Listened as I always do to the Baby Giants pod released by @Strawman and friends last week. I noted with interest the discussion of Airtasker and Hipages as I own a small real life allocation in both.
https://www.babygiants.com.au/1870616/15549529-127-yen-carry-trade-whole-brain-investing-airtasker-hipages
The discussion centered around the quality of Airtasker and Hipages as marketplace businesses in comparison to the more traditional and well regarded marketplace businesses such as REA and CAR. When compared the observation made was that Airpages and Hipages (to a lesser extent) are relatively low quality businesses because:
- They are subject to leakage due to the relatively frequent low value and local neigbourhood nature of the 'tasks'.
- They are yet to achieve any real network effect.
- Claude and @Strawman also discussed the funding mechanism for advertising and what this says about management's view of valuation, the future etc.
I share some of the views voiced there but also thought I would say a few words in defence (of my probably crappy investment).
- The leakage is not necessarily the problem it's painted to be (in my view).
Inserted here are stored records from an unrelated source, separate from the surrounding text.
/-! ## §1. The automorphism `[ζ] : (x, y) ↦ (ζ x, y)` of a model with `a₁ = a₂ = a₄ = 0` -/

section MulX

variable {F : Type u} [Field F] (V : WeierstrassCurve F)

/-- **The CM automorphism `[ζ]` on points.**  For a Weierstrass model `V` over a field `F` with
`a₁ = a₂ = a₄ = 0` (`y² + a₃ y = x³ + a₆`; no condition on `a₃`, `a₆`) and `ζ ∈ F` with `ζ³ = 1`,
the substitution `(x, y) ↦ (ζ x, y)` is an automorphism of the group `V(F)`: it is the change of
variables `(u, r, s, t) = (ζ⁻², 0, 0, 0)` (`u⁻² = ζ⁴ = ζ`, `u⁻³ = ζ⁶ = 1`), which fixes the
equation (`a₃ ↦ u⁻³ a₃`, `a₆ ↦ u⁻⁶ a₆`), followed by the transport along `C • V = V`
(Silverman, *AEC*, III.1 Table 3.1, III.10.1; Hu–Shu–Yin's `[ω](x, y) = (ω x, y)`).
[cite: SilvermanAEC2009, Thm. III.10.1] [cite: HuShuYin2019, §1 p. 4] -/
theorem exists_mulX_pointEquiv (h₁ : V.a₁ = 0) (h₂ : V.a₂ = 0) (h₄ : V.a₄ = 0) {ζ : F}
    (hζ : ζ ^ 3 = 1) :
    ∃ ρ : V.toAffine.Point ≃+ V.toAffine.Point,
      ∀ {x y : F} (h : V.toAffine.Nonsingular x y), ∃ h', ρ (.some x y h) = .some (ζ * x) y h' := by
  have hζ0 : ζ ≠ 0 := by
    rintro rfl
    norm_num at hζ
  have hw : ζ ^ 2 ≠ 0 := pow_ne_zero 2 hζ0
  have hw3 : (ζ ^ 2) ^ 3 = 1 := by
    calc (ζ ^ 2) ^ 3 = (ζ ^ 3) ^ 2 := by ring
      _ = 1 := by rw [hζ, one_pow]
  let C : VariableChange F := ⟨(Units.mk0 (ζ ^ 2) hw)⁻¹, 0, 0, 0⟩
  have hCu : ((C.u⁻¹ : Fˣ) : F) = ζ ^ 2 := by
    change (((Units.mk0 (ζ ^ 2) hw)⁻¹)⁻¹ : Fˣ) = (ζ ^ 2 : F)
    rw [inv_inv, Units.val_mk0]
  have hC : C • V = V := by
    ext
    · rw [variableChange_a₁, h₁]; simp [C]
    · rw [variableChange_a₂, h₁, h₂]; simp [C]
    · rw [variableChange_a₃, hCu, h₁]; simp [C, hw3]
    · rw [variableChange_a₄, h₁, h₂, h₄]; simp [C]
    · rw [variableChange_a₆, hCu, h₁, h₂, h₄]
      simp only [C, zero_mul, mul_zero, add_zero, sub_zero, zero_pow three_ne_zero,
        zero_pow two_ne_zero]
      calc (ζ ^ 2) ^ 6 * V.a₆ = ((ζ ^ 2) ^ 3) ^ 2 * V.a₆ := by ring
        _ = V.a₆ := by rw [hw3, one_pow, one_mul]
  refine ⟨(VariableChange.pointEquiv V C).trans (Affine.Point.congrEquiv hC), fun {x y} h ↦ ?_⟩
  have hx : C.toX x = ζ * x := by
    rw [VariableChange.toX_def, hCu]
    simp only [C, sub_zero]
    calc (ζ ^ 2) ^ 2 * x = ζ ^ 3 * ζ * x := by ring
      _ = ζ * x := by rw [hζ, one_mul]
  have hy : C.toY x y = y := by
    rw [VariableChange.toY_def, hCu]
    simp only [C, sub_zero, zero_mul]
    rw [hw3, one_mul]
  have h' : V.toAffine.Nonsingular (ζ * x) y := by
    have := (VariableChange.nonsingular_iff V C x y).mpr h
    rw [hx, hy, hC] at this
    exact this
  refine ⟨h', ?_⟩
  rw [AddEquiv.trans_apply, VariableChange.pointEquiv_some, Affine.Point.congrEquiv_some]
  exact Affine.Point.some_eq_some_of_eq hx hy

end MulX

section Geom

variable {k : Type u} [Field k]

/-- The `Γ_k`-action on an affine geometric point is coordinatewise (definitionally).
Silverman, *AEC*, VIII.§1. [folklore] -/
private theorem smul_some_eq (V : WeierstrassCurve k) (g : absoluteGaloisGroup k)
    {x y : AlgebraicClosure k} (h : (V.baseChange (AlgebraicClosure k)).toAffine.Nonsingular x y) :
    ∃ h', @HSMul.hSMul (absoluteGaloisGroup k) (geomPoints V) (geomPoints V) instHSMul g
        (Affine.Point.some x y h) = Affine.Point.some (g • x) (g • y) h' :=
  ⟨_, rfl⟩

/-- **`[ζ]` on geometric points**: for a model `V/k` with `a₁ = a₂ = a₄ = 0` and `ζ ∈ k̄` with
`ζ³ = 1`, an automorphism of `V(k̄)` acting by `(x, y) ↦ (ζ x, y)` (§1 over `k̄`; cf. the tree's
`JZero.exists_mulX_addEquiv`, which assumes moreover `a₃ = 0`).
[cite: SilvermanAEC2009, Thm. III.10.1] [cite: HuShuYin2019, §1 p. 4] -/
theorem exists_mulX_geomPoints (V : WeierstrassCurve k) (h₁ : V.a₁ = 0) (h₂ : V.a₂ = 0)
    (h₄ : V.a₄ = 0) {ζ : AlgebraicClosure k} (hζ : ζ ^ 3 = 1) :
    ∃ ρ : geomPoints V ≃+ geomPoints V,
      ∀ {x y : AlgebraicClosure k} (h : (V.baseChange (AlgebraicClosure k)).toAffine.Nonsingular x y),
        ∃ h', ρ (.some x y h) = .some (ζ * x) y h' :=
  exists_mulX_pointEquiv (V.baseChange (AlgebraicClosure k))
    (show algebraMap k _ V.a₁ = 0 by rw [h₁, map_zero]) (show algebraMap k _ V.a₂ = 0 by rw [h₂, map_zero])
    (show algebraMap k _ V.a₄ = 0 by rw [h₄, map_zero]) hζ

/-! ## §2. Frame transports diagonal on `x` -/

/-- **`[ζ]` commutes with every transport diagonal on `x`.**  If `κ : W(k̄) → X(k̄)` maps `O ↦ O`
and `(x, y) ↦ (a x, b y + d)`, and `ρ`, `ρ₀` act on `W(k̄)`, `X(k̄)` by `(x, y) ↦ (ζ x, y)`
(and fix `O`), then `κ ∘ ρ = ρ₀ ∘ κ` (both send `(x, y)` to `(ζ a x, b y + d)`).  Used with `κ` the
transport of a change of variables with `r = s = 0` (`exists_frameTransport`).
[cite: SilvermanAEC2009, III.1 Table 3.1, Thm. III.10.1] -/
theorem frame_mulX_comm {W X : WeierstrassCurve k} {κ : geomPoints W → geomPoints X}
    {a b d : AlgebraicClosure k} (hκ0 : κ 0 = 0)
    (hκ : ∀ {x y : AlgebraicClosure k} (h : (W.baseChange (AlgebraicClosure k)).toAffine.Nonsingular x y),
      ∃ h', κ (.some x y h) = .some (a * x) (b * y + d) h')
    {ζ : AlgebraicClosure k} {ρ : geomPoints W → geomPoints W} (hρ0 : ρ 0 = 0)
    (hρ : ∀ {x y : AlgebraicClosure k} (h : (W.baseChange (AlgebraicClosure k)).toAffine.Nonsingular x y),
      ∃ h', ρ (.some x y h) = .some (ζ * x) y h')
    {ρ₀ : geomPoints X → geomPoints X} (hρ₀0 : ρ₀ 0 = 0)
    (hρ₀ : ∀ {x y : AlgebraicClosure k} (h : (X.baseChange (AlgebraicClosure k)).toAffine.Nonsingular x y),
      ∃ h', ρ₀ (.some x y h) = .some (ζ * x) y h')
    (P : geomPoints W) : κ (ρ P) = ρ₀ (κ P) := by
  rcases P with _ | ⟨x, y, h⟩
  · change κ (ρ 0) = ρ₀ (κ 0)
    rw [hρ0, hκ0, hρ₀0]
  · obtain ⟨h₁, e₁⟩ := hρ h
    obtain ⟨h₂, e₂⟩ := hκ h₁
    obtain ⟨h₃, e₃⟩ := hκ h
    obtain ⟨h₄, e₄⟩ := hρ₀ h₃
    refine ((congrArg κ e₁).trans e₂).trans (((congrArg ρ₀ e₃).trans e₄).trans ?_).symm
    exact Affine.Point.some_eq_some_of_eq (by ring) rfl

/-- Transport along an equality of Weierstrass equations over `k̄` is `Γ_k`-equivariant on
geometric points (it is the identity on coordinates). [folklore] -/
private theorem congrEquiv_smul {V₁ V₂ : WeierstrassCurve k}
    (e : V₁.baseChange (AlgebraicClosure k) = V₂.baseChange (AlgebraicClosure k))
    (g : absoluteGaloisGroup k) (P : geomPoints V₁) :
    Affine.Point.congrEquiv e (g • P) =
      @HSMul.hSMul (absoluteGaloisGroup k) (geomPoints V₂) (geomPoints V₂) instHSMul g
        (Affine.Point.congrEquiv e P) := by
  rcases P with _ | ⟨x, y, h⟩
  · change Affine.Point.congrEquiv e (g • (0 : geomPoints V₁)) =
      @HSMul.hSMul (absoluteGaloisGroup k) (geomPoints V₂) (geomPoints V₂) instHSMul g
        (Affine.Point.congrEquiv e (0 : geomPoints V₁))
    have h0 : Affine.Point.congrEquiv e (0 : geomPoints V₁) = (0 : geomPoints V₂) :=
      Affine.Point.congrEquiv_zero e
    rw [(smul_zero g : g • (0 : geomPoints V₁) = 0), h0]
    exact (smul_zero g : @HSMul.hSMul (absoluteGaloisGroup k) (geomPoints V₂) (geomPoints V₂)
      instHSMul g 0 = 0).symm
  · obtain ⟨h₁, e₁⟩ := smul_some_eq V₁ g h
    obtain ⟨h₂, e₂⟩ := smul_some_eq V₂ g (e ▸ h)
    refine ((congrArg (Affine.Point.congrEquiv e) e₁).trans
      (Affine.Point.congrEquiv_some e h₁)).trans ?_
    refine (((congrArg (fun Q ↦ @HSMul.hSMul (absoluteGaloisGroup k) (geomPoints V₂) (geomPoints V₂)
      instHSMul g Q) (Affine.Point.congrEquiv_some e h)).trans e₂).trans ?_).symm
    exact Affine.Point.some_eq_some_of_eq rfl rfl

/-- **The frame transport of a change of variables with `r = s = 0`.**  For Weierstrass models
`W`, `X` over `k` and a change of variables `C = (u, 0, 0, t)` over `k` with `C • W = X`, the
induced isomorphism `κ : W(k̄) ≃+ X(k̄)` (the tree's `VariableChange.pointEquivBaseChange` over `k̄`
followed by the transport along `(C • W)_{k̄} = X_{k̄}`) is `Γ_k`-equivariant
(`pointEquivBaseChange_map_algEquiv`: the substitution has coefficients in `k`) and diagonal on
`x`: `κ(x, y) = (u⁻² x, u⁻³ y - u⁻³ t)` (Silverman, *AEC*, III.1 Table 3.1; e.g. the short model
`y² = x³ - 432·81` of `E_9 : x³ + y³ = 9` onto the minimal model `y² + y = x³ - 1` (`Δ = -3⁵`),
`(u, t) = (6, 108)`: `a₃' = 2t/u³ = 1`, `a₆' = (a₆ - t²)/u⁶ = -1`).
[cite: SilvermanAEC2009, III.1 Table 3.1, III.3.1(b)] -/
theorem exists_frameTransport {W X : WeierstrassCurve k} {C : VariableChange k} (hr : C.r = 0)
    (hs : C.s = 0) (hC : C • W = X) :
    ∃ κ : geomPoints W ≃+ geomPoints X,
      (∀ (g : absoluteGaloisGroup k) (P : geomPoints W), κ (g • P) = g • κ P) ∧
      ∃ a b d : AlgebraicClosure k, a ≠ 0 ∧
        ∀ {x y : AlgebraicClosure k} (h : (W.baseChange (AlgebraicClosure k)).toAffine.Nonsingular x y),
          ∃ h', κ (.some x y h) = .some (a * x) (b * y + d) h' := by
  have e : (C • W).baseChange (AlgebraicClosure k) = X.baseChange (AlgebraicClosure k) := by rw [hC]
  let κ₁ := VariableChange.pointEquivBaseChange W C (AlgebraicClosure k)
  let κ₂ : ((C • W).baseChange (AlgebraicClosure k)).toAffine.Point ≃+
      (X.baseChange (AlgebraicClosure k)).toAffine.Point := Affine.Point.congrEquiv e
  let κ : geomPoints W ≃+ geomPoints X := κ₁.trans κ₂
  have hκ : ∀ P, κ P = κ₂ (κ₁ P) := fun P ↦ rfl
  have hX : ∀ x : AlgebraicClosure k, (C.map (algebraMap k (AlgebraicClosure k))).toX x =
      algebraMap k (AlgebraicClosure k) ((C.u⁻¹ : kˣ) : k) ^ 2 * x := fun x ↦ by
    rw [VariableChange.toX_def]
    simp [VariableChange.map, hr]
  have hY : ∀ x y : AlgebraicClosure k, (C.map (algebraMap k (AlgebraicClosure k))).toY x y =
      algebraMap k (AlgebraicClosure k) ((C.u⁻¹ : kˣ) : k) ^ 3 * y +
        -(algebraMap k (AlgebraicClosure k) ((C.u⁻¹ : kˣ) : k) ^ 3 *
          algebraMap k (AlgebraicClosure k) C.t) := fun x y ↦ by
    rw [VariableChange.toY_def]
    simp [VariableChange.map, hr, hs]
    ring
  refine ⟨κ, fun g P ↦ ?_, algebraMap k (AlgebraicClosure k) ((C.u⁻¹ : kˣ) : k) ^ 2,
    algebraMap k (AlgebraicClosure k) ((C.u⁻¹ : kˣ) : k) ^ 3,
    -(algebraMap k (AlgebraicClosure k) ((C.u⁻¹ : kˣ) : k) ^ 3 * algebraMap k (AlgebraicClosure k) C.t),
    pow_ne_zero 2 (by rw [map_ne_zero]; exact (C.u⁻¹).ne_zero), fun {x y} h ↦ ?_⟩
  · rw [hκ, hκ]
    have h1 : κ₁ (g • P) = @HSMul.hSMul (absoluteGaloisGroup k) (geomPoints (C • W))
        (geomPoints (C • W)) instHSMul g (κ₁ P) :=
      VariableChange.pointEquivBaseChange_map_algEquiv W C
        (show AlgebraicClosure k ≃ₐ[k] AlgebraicClosure k from g) P
    rw [h1]
    exact congrEquiv_smul e g _
  · have hns : (X.baseChange (AlgebraicClosure k)).toAffine.Nonsingular
        (algebraMap k (AlgebraicClosure k) ((C.u⁻¹ : kˣ) : k) ^ 2 * x)
        (algebraMap k (AlgebraicClosure k) ((C.u⁻¹ : kˣ) : k) ^ 3 * y +
          -(algebraMap k (AlgebraicClosure k) ((C.u⁻¹ : kˣ) : k) ^ 3 *
            algebraMap k (AlgebraicClosure k) C.t)) := by
      have := (VariableChange.nonsingular_iff (W.baseChange (AlgebraicClosure k))
        (C.map (algebraMap k (AlgebraicClosure k))) x y).mpr h
      rw [← VariableChange.baseChange_smul_eq, e, hX, hY] at this
      exact this
    refine ⟨hns, ?_⟩
    rw [hκ]
    refine (congrArg κ₂ (VariableChange.pointEquivBaseChange_some W C (AlgebraicClosure k) h)).trans ?_
    refine (Affine.Point.congrEquiv_some e _).trans ?_
    exact Affine.Point.some_eq_some_of_eq (hX x) (hY x y)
Consider Uber. Leakage is pretty close to 100% ie you go with a different provider each time for a relatively low value commodity type job (but if course it stays within the one business). This may end up being the same for Airtasker. Ie this week it's setting up the kids trampoline (there's a guy doing this professionally on Airtasker), next week it might be 'build a tv unit' (live task), 'put a flyer together'. The point is if Airtasker is able to create a brand in people's conciousness it will be less about repeat orders for a specific job and more about repeat orders for any 'task'.
- As Andrew and Scott of MFM might say 'IF' the biggest small word in the english language. And this to the second point. Airtasker has not created a big network effect. Yet. As to how long you let that run before you make a judgement it's anyone's guess/choice but I feel like the gig economy is just getting started and happy to give them some rope. Given their currently low valuation I also think the deferral of a cash cost/avoidance of a dilutive cap raise to fund advertising and help build the network effect makes sense so the advertising deals make sense to me...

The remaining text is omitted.